BEGIN Exercise inputs

import Literature.NumberTheory.Automorphic.TruncatedKernelCompact
import Literature.NumberTheory.Automorphic.FuchsianJointEigenfunction
import Literature.Analysis.OperatorTheory.EssentialSpectrumTop

/-!
# The quadratic form of an invariant operator away from the small eigenfunctions is bounded by its symbol
(Iwaniec, *Spectral Methods of Automorphic Forms*, GSM 53, Theorem 7.3 / (7.11) and Theorem 7.4 /
(7.17): on the orthogonal complement of the eigenfunctions with `λ_j < 1/4` an invariant integral
operator acts through the "tempered" part of its symbol `h(t)`, `t ∈ ℝ`; PDF pp. 74–76)

Sixth brick of the Eisenstein-free proof of the pretrace estimate (12.5)
(`Literature.NumberTheory.Automorphic.Iwaniec2002_eq_12_5`). Let `Γ` be a finite-volume group
(matrices, `-1 ∈ Γ`, fundamental domain `F`, cusp data `σ_i`), `{u_j}` its small eigenbasis
(`SmallEigenbasis Γ F`), `S = span{[u_j]} ⊆ L²(F)`, and let `N` be a bounded self-adjoint operator on
`L²(F)` commuting with all `T_k` (`k` Lipschitz test kernels), with `N Λ` compact (`Λ` the truncation
of `TruncatedKernelCompact`), with `Re ⟨N Q g, Q g⟩ ≤ β ‖Q g‖²` on the functions of the height
(`Q = 1 - Λ`; `TruncatedFormBound`), `0 ≤ β`, and acting on every `Δ`-eigenfunction of spectral
parameter `t` by a scalar `σ(t)` with `Re σ(t) ≤ β` for real `t`. Then
**`Re ⟨N f, f⟩ ≤ β ‖f‖²` for every `f ⊥ S`** (`re_inner_le_of_symbol_le`).

Proof (the operator-theoretic substitute for the spectral expansion (7.17)): the compression
`A = (1-P) N (1-P)` (`P` the projection onto `S`) differs from `(1-P)[Λ N Q + Q N Q - Q N Λ](1-P)`,
whose form is `Re ⟨N Q g, Q g⟩ ≤ β ‖g‖²`, by a compact operator; so by
`Literature.Analysis.OperatorTheory.exists_finiteDimensional_invariant_top` the part of `A` above
`β + ε` lives on a finite-dimensional subspace `W` invariant under every `T_k`; `W ⊆ Sᗮ`; a joint
eigenvector `v ∈ W` of the commuting self-adjoint family `T_k` is a `Δ`-eigenfunction
(`exists_eigenfunction_of_isJointEigenvector`) with `Re σ(t) ≥ β + ε`, hence `t ∉ ℝ`, hence
`λ = 1/4 + t² < 1/4`, hence (completeness of the small eigenbasis) `v ∈ S ∩ Sᗮ = 0` — absurd.

Everything here is proved; nothing is vendored; no fact is introduced.

## References
* [Iwaniec2002] H. Iwaniec, *Spectral Methods of Automorphic Forms*, 2nd ed., GSM 53, AMS 2002,
  Thm 7.3 (7.11), Thm 7.4 (7.17), PDF pp. 74–76 (held copy `book:iwaniec2002-spectral-methods-automorphic-forms`).
-/

noncomputable section

open MeasureTheory Set Filter Real UpperHalfPlane
open scoped Topology MatrixGroups ComplexConjugate NNReal ENNReal Pointwise InnerProductSpace InnerProduct

namespace Literature.NumberTheory.Automorphic

variable {Γ : Subgroup (GL (Fin 2) ℝ)} {F : Set ℍ}

/-! ## 1. The small eigenbasis in `L²(F)` -/

section Basis

/-- `u_j ∈ L²(F)`. [folklore] -/
theorem SmallEigenbasis.memLp (B : SmallEigenbasis Γ F) (j : Fin B.n) :
    MemLp (B.u j) 2 ((volume : Measure ℍ).restrict F) :=
  (memLp_two_iff_integrable_sq_norm (B.isC2 j).continuous.aestronglyMeasurable).2 (B.sqIntegrable j)

/-- The classes `e_j = [u_j] ∈ L²(F)` of the small eigenfunctions. [cite: Iwaniec2002, Thm 7.3, PDF p. 74] -/
def SmallEigenbasis.vec (B : SmallEigenbasis Γ F) (j : Fin B.n) : Lp ℂ 2 ((volume : Measure ℍ).restrict F) :=
  (B.memLp j).toLp (B.u j)

/-- The representative of `e_j`. [folklore] -/
theorem SmallEigenbasis.vec_coeFn (B : SmallEigenbasis Γ F) (j : Fin B.n) :
    ⇑(B.vec j) =ᵐ[(volume : Measure ℍ).restrict F] B.u j :=
  (B.memLp j).coeFn_toLp

/-- `⟨e_i, e_j⟩ = δ_{ij}`. [folklore] -/
theorem SmallEigenbasis.inner_vec (B : SmallEigenbasis Γ F) (i j : Fin B.n) :
    ⟪B.vec i, B.vec j⟫_ℂ = if i = j then 1 else 0 := by
  rw [L2.inner_def]
  have e : ∫ z, ⟪(B.vec i : ℍ → ℂ) z, (B.vec j : ℍ → ℂ) z⟫_ℂ ∂((volume : Measure ℍ).restrict F) =
      ∫ z in F, B.u j z * conj (B.u i z) := by
    refine integral_congr_ae ?_
    filter_upwards [B.vec_coeFn i, B.vec_coeFn j] with z hz hz'
    rw [hz, hz', RCLike.inner_apply]
  rw [e, B.orthonormal j i]
  by_cases h : i = j
  · subst h; simp
  · rw [if_neg (Ne.symm h), if_neg h]

/-- The `e_j` are orthonormal. [folklore] -/
theorem SmallEigenbasis.orthonormal_vec (B : SmallEigenbasis Γ F) : Orthonormal ℂ B.vec := by
  rw [orthonormal_iff_ite]
  intro i j
  exact B.inner_vec i j

/-- The spectral parameter `t_j = i(s_j - 1/2)` of `u_j`: `1/4 + t_j² = s_j(1 - s_j)`. [cite: Iwaniec2002, (7.11), PDF p. 74] -/
theorem SmallEigenbasis.quarter_add_sq (B : SmallEigenbasis Γ F) (j : Fin B.n) :
    (1 / 4 : ℂ) + (Complex.I * ((B.s j - 1 / 2 : ℝ) : ℂ)) ^ 2 = ((B.s j * (1 - B.s j) : ℝ) : ℂ) := by
  rw [mul_pow, Complex.I_sq]
  push_cast
  ring

/-- The eigen-equation of `u_j` with the spectral parameter `t_j`. [cite: Iwaniec2002, (7.11), PDF p. 74] -/
theorem SmallEigenbasis.eigen' (B : SmallEigenbasis Γ F) (j : Fin B.n) (z : ℍ) :
    hypLaplacian (B.u j) z + (1 / 4 + (Complex.I * ((B.s j - 1 / 2 : ℝ) : ℂ)) ^ 2) * B.u j z = 0 := by
  rw [B.quarter_add_sq j]
  exact B.eigen j z

variable (hΓ : Γ ≤ (Matrix.SpecialLinearGroup.toGL : SL(2, ℝ) →* GL (Fin 2) ℝ).range)
  (hneg : (-1 : GL (Fin 2) ℝ) ∈ Γ) (hd : IsDiscreteSubgroup Γ) (hF : IsHypFundamentalDomain Γ F)

include hΓ hneg hd hF in
/-- **`T_k e_j = h(t_j) e_j`** (Theorem 1.16). [cite: Iwaniec2002, Thm 1.16 & (7.17), PDF pp. 24, 76] -/
theorem SmallEigenbasis.kernelCLM_vec (B : SmallEigenbasis Γ F) {k : ℝ → ℝ} (hk : IsTestKernel k)
    (hkc : Continuous k) (j : Fin B.n) :
    kernelCLM hΓ hneg hd hF hk hkc (B.vec j) =
      selbergTransform k (Complex.I * ((B.s j - 1 / 2 : ℝ) : ℂ)) • B.vec j :=
  kernelCLM_toLp_eigenfunction hΓ hneg hd hF hk hkc (B.isAutomorphic j) (B.isC2 j) _ (B.eigen' j) (B.memLp j)

end Basis

/-! ## 2. Two lemmas of linear algebra -/

section LinearAlgebra

variable {E : Type*} [NormedAddCommGroup E] [InnerProductSpace ℂ E] [CompleteSpace E]

/-- A self-adjoint operator leaving a subspace with orthogonal projection invariant commutes with
the projection. [folklore] -/
theorem commute_starProjection_of_invariant (K : Submodule ℂ E) [K.HasOrthogonalProjection]
    {T : E →L[ℂ] E} (hT : IsSelfAdjoint T) (hK : ∀ x ∈ K, T x ∈ K) : Commute T K.starProjection := by
  have hKo : ∀ y ∈ Kᗮ, T y ∈ Kᗮ := by
    intro y hy
    rw [Submodule.mem_orthogonal]
    intro x hx
    conv_lhs => rw [← hT.adjoint_eq]
    rw [ContinuousLinearMap.adjoint_inner_right]
    exact Submodule.inner_right_of_mem_orthogonal (hK x hx) hy
  refine ContinuousLinearMap.ext fun f => ?_
  change T (K.starProjection f) = K.starProjection (T f)
  have hsplit : T f = T (K.starProjection f) + T (f - K.starProjection f) := by
    rw [← map_add, add_sub_cancel]
  rw [hsplit, map_add, (Submodule.starProjection_eq_self_iff).mpr (hK _ (Submodule.starProjection_apply_mem K f)),
    (Submodule.starProjection_apply_eq_zero_iff K).mpr (hKo _ (Submodule.sub_starProjection_mem_orthogonal f)),
    add_zero]

/-- **A commuting family of self-adjoint operators has a joint eigenvector in every non-zero
finite-dimensional invariant subspace** (simultaneous diagonalisation). [folklore] -/
theorem exists_joint_eigenvector_of_invariant {ι : Type*} (T : ι → E →L[ℂ] E)
    (hsa : ∀ i, IsSelfAdjoint (T i)) (hcomm : ∀ i j, Commute (T i) (T j))
    (W : Submodule ℂ E) [FiniteDimensional ℂ W] (hW : W ≠ ⊥) (hinv : ∀ i, ∀ w ∈ W, T i w ∈ W) :
    ∃ v ∈ W, v ≠ 0 ∧ ∀ i, ∃ c : ℂ, T i v = c • v := by
  let R : ι → W →ₗ[ℂ] W := fun i => ((T i : E →ₗ[ℂ] E)).restrict (hinv i)
  have hRapply : ∀ i (v : W), ((R i v : W) : E) = T i (v : E) := fun i v => rfl
  have hRsym : ∀ i, (R i).IsSymmetric := fun i => (hsa i).isSymmetric.restrict_invariant (hinv i)
  have hRcomm : Pairwise (Function.onFun Commute R) := by
    intro i i' _
    ext v
    change (((R i) ((R i') v) : W) : E) = (((R i') ((R i) v) : W) : E)
    rw [hRapply, hRapply, hRapply, hRapply]
    have h := congrArg (fun f : E →L[ℂ] E => f (v : E)) (hcomm i i')
    simpa only [ContinuousLinearMap.mul_def, ContinuousLinearMap.comp_apply] using h
  have htop := LinearMap.IsSymmetric.iSup_iInf_eq_top_of_commute hRsym hRcomm
  have hVne : (⊤ : Submodule ℂ W) ≠ ⊥ := by
    intro h
    apply hW
    rw [Submodule.eq_bot_iff]
    intro x hx
    have : (⟨x, hx⟩ : W) ∈ (⊤ : Submodule ℂ W) := Submodule.mem_top
    rw [h, Submodule.mem_bot] at this
    exact congrArg Subtype.val this
  rw [← htop] at hVne
  obtain ⟨χ, hχ⟩ : ∃ χ : ι → ℂ, (⨅ i, Module.End.eigenspace (R i) (χ i)) ≠ ⊥ := by
    by_contra h
    push Not at h
    apply hVne
    simp [h]
  obtain ⟨v, hv, hv0⟩ := Submodule.exists_mem_ne_zero_of_ne_bot hχ
  refine ⟨(v : E), v.2, ?_, ?_⟩
  · intro h0
    apply hv0
    exact Subtype.ext h0
  · intro i
    refine ⟨χ i, ?_⟩
    have h1 : R i v = χ i • v := Module.End.mem_eigenspace_iff.mp ((Submodule.mem_iInf _).mp hv i)
    have h2 := congrArg (fun y : W => (y : E)) h1
    simpa only [hRapply, Submodule.coe_smul] using h2

omit [CompleteSpace E] in
/-- Membership in the orthogonal complement of the span of a family. [folklore] -/
theorem mem_orthogonal_span_range_iff {ι : Type*} (e : ι → E) (f : E) :
    f ∈ (Submodule.span ℂ (Set.range e))ᗮ ↔ ∀ j, ⟪e j, f⟫_ℂ = 0 := by
  constructor
  · intro hf j
    exact Submodule.inner_right_of_mem_orthogonal (Submodule.subset_span (Set.mem_range_self j)) hf
  · intro h
    rw [Submodule.mem_orthogonal]
    intro u hu
    refine Submodule.span_induction (p := fun u _ => ⟪u, f⟫_ℂ = 0) ?_ ?_ ?_ ?_ hu
    · rintro _ ⟨j, rfl⟩; exact h j
    · exact inner_zero_left _
    · intro x y _ _ hx hy; rw [inner_add_left, hx, hy, add_zero]
    · intro c x _ hx; rw [inner_smul_left, hx, mul_zero]

end LinearAlgebra

namespace Fuchsian

variable {h : ℕ} {𝔞 : Fin h → OnePoint ℝ} {σ : Fin h → SL(2, ℝ)}

set_option quotPrecheck false in
/-- `L²(F)`. -/
local notation "L2F" => Lp ℂ 2 ((volume : Measure ℍ).restrict F)

/-! ## 3. The form bound on `Sᗮ` -/

section Main

variable (hΓ : Γ ≤ (Matrix.SpecialLinearGroup.toGL : SL(2, ℝ) →* GL (Fin 2) ℝ).range)
  (hneg : (-1 : GL (Fin 2) ℝ) ∈ Γ) (hd : IsDiscreteSubgroup Γ) (hF : IsHypFundamentalDomain Γ F)
  (hinfty : ∀ i, (Matrix.SpecialLinearGroup.toGL (σ i) : GL (Fin 2) ℝ) • (OnePoint.infty : OnePoint ℝ) = 𝔞 i)
  (hper : ∀ i, (ConjAct.toConjAct (Matrix.SpecialLinearGroup.toGL (σ i) : GL (Fin 2) ℝ)⁻¹ • Γ).strictPeriods =
    AddSubgroup.zmultiples 1)
  (hineq : ∀ i j, ∀ γ ∈ Γ, γ • 𝔞 i = 𝔞 j → i = j)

END Exercise inputs

Taking the records above, retype every line from the one with "theorem commute_starProjection_of_invariant (K" down to the one with "conv_lhs => rw [← hT.adjoint_eq]", exactly and with nothing else.

Worked solution
theorem commute_starProjection_of_invariant (K : Submodule ℂ E) [K.HasOrthogonalProjection]
    {T : E →L[ℂ] E} (hT : IsSelfAdjoint T) (hK : ∀ x ∈ K, T x ∈ K) : Commute T K.starProjection := by
  have hKo : ∀ y ∈ Kᗮ, T y ∈ Kᗮ := by
    intro y hy
    rw [Submodule.mem_orthogonal]
    intro x hx
    conv_lhs => rw [← hT.adjoint_eq]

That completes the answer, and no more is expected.